2nd Daimyō of Aizu Domain
- In office 1681–1731
- Monarchs: Shōgun Tokugawa Ietsuna; Tokugawa Tsunayoshi;
- Preceded by: Hoshina Masayuki
- Succeeded by: Matsudaira Masakata

Personal details
- Born: February 1, 1647
- Died: November 12, 1681 (aged 34)
- Spouse(s): Kuma, daughter of Maeda Toshitsune of Kaga Domain
- Parent: Hoshina Masayuki (father);

= Hoshina Masatsune =

Hoshina Masatsune (保科 正経) was the 2nd daimyō of Aizu Domain in Mutsu Province, Japan (modern-day Fukushima Prefecture). His courtesy title was Chikuzen-no-kami and Jijū, and his Court rank was Senior Fourth Rank, Lower Grade.

==Biography==
Masatsune was the fourth son of Hoshina Masayuki and became daimyō in 1669 on the retirement of his father.
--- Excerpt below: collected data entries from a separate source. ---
import Summits.ResolutionOfSingularities.ResolutionOfSingularities.Theorems.PurelyInseparableDim4JointForestDepthTwoKitWaiting
import Summits.ResolutionOfSingularities.ResolutionOfSingularities.Theorems.PurelyInseparableDim4JointTwoChartComputations
import HarnessLib

/-!
# Purely inseparable four-folds: THREE 3-FOLDS `V(z, x₂) ∪ V(z, x₁) ∪ V(z, x₁ − 1)` — a host with TWO WAITING MEMBERS on one chart,
# certified by the v3-lite kit, every `p` (brick S3 (c) «joint point∘coordinate chains», part 43 = instance inst₁₃; cell `res-dim4-pi`)

[OURS · counted 0] (D-0157 DOOR 2; desk WORD #66 (4)(c), #74 (g), #99 (d); frame `PIDim4.TerminationImpliesOrderReduction`, S3 (c)
v3-lite; host item stmt-ResolutionOfSingularities-16155, helper). Nothing here proves resolution of singularities in dimension ≥ 4 /
characteristic `p` — NOT here, not anywhere in this programme.

`F = (x₁² − x₁)^p x₂^p x₃ = x₁^{2p} x₂^p x₃ − x₁^p x₂^p x₃` over `K = K̄` of characteristic `p` (variables `x₁…x₄` = `X 0…X 3`). Order-`p`
locus: `b₂ = 0 ∨ b₁ = 0 ∨ b₁ = 1` (`roots_twoWaiting`: `∂F/∂x₃ = (x₁² − x₁)^p x₂^p`) — three 3-folds; `V(z, x₂)` MEETS the other two,
which are disjoint from each other. v3-lite: HOST `(0, S₀ = {x₂})`; TWO WAITING ENTRIES `(x₂, 0, {x₁})` and `(x₂, e₁, {x₁})` on the SAME
chart, separated on `T ∩ T′ = {x₁}` by `c₁ = 0 ≠ 1 = c′₁` (the kit's `hW2`). Host chart `x₂` reads `(x₁^{2p} − x₁^p)·x₃`
(`chartTransform_S_twoWaiting`), whose equimultiple pairs have `b₁ ∈ {0, 1}` (`cases_twoWaiting`) = the two waiting kids; their states
`(x₁^{2p} ∓ x₁^p) x₃` (`step_zero/one_twoWaiting`) read `(x₁^p ∓ 1) x₃` after blowing up `V(z′, x₁)` — a unit times `x₃`, DEAD
(`not_isEquimultiplePoint_T_twoWaiting`).

* §1 computations; §2 **`exists_isMarkedResolution_inst₁₃`** — `(𝔸⁵_K, (z^p + (x₁² − x₁)^p x₂^p x₃)·𝒪, [], p)` admits a marked resolution
  (BGMW Def. 3.1.3), by part 41's kit with `Pl = L = ∅`, `Wt = {(x₂, 0, {x₁}), (x₂, e₁, {x₁})}`. UNCONDITIONAL, every `p`.

AI-produced formalisation, weaker than expert review. bears_on: LADDER-RESOLUTION:D157-DOOR2 (res-dim4-pi · S3 (c) joint v3-lite · two
waiting members instance).
-/

set_option linter.dupNamespace false -- D-0017: single-problem summit path `Summit.<S>.<S>.…` by design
He understood the construction of his father's monumental grave at Hanitsu Jinja in Inawashiro in 1675. He is also known for reviving the Oyaku-en, a medicinal herbs garden which had been established by the Ashina clan during their tenure over Aizu. However, his tenure was a constant struggle against the machinations of his mother, Shoko-in (1620-1691), who wielded a strong influence and promoted less-than-qualified relatives to various high posts, including that of karō. He was married to a daughter of Maeda Toshitsune of Kaga Domain, but had only one daughter. He adopted his younger brother, Matsudaira Masakata as his heir and died in 1681.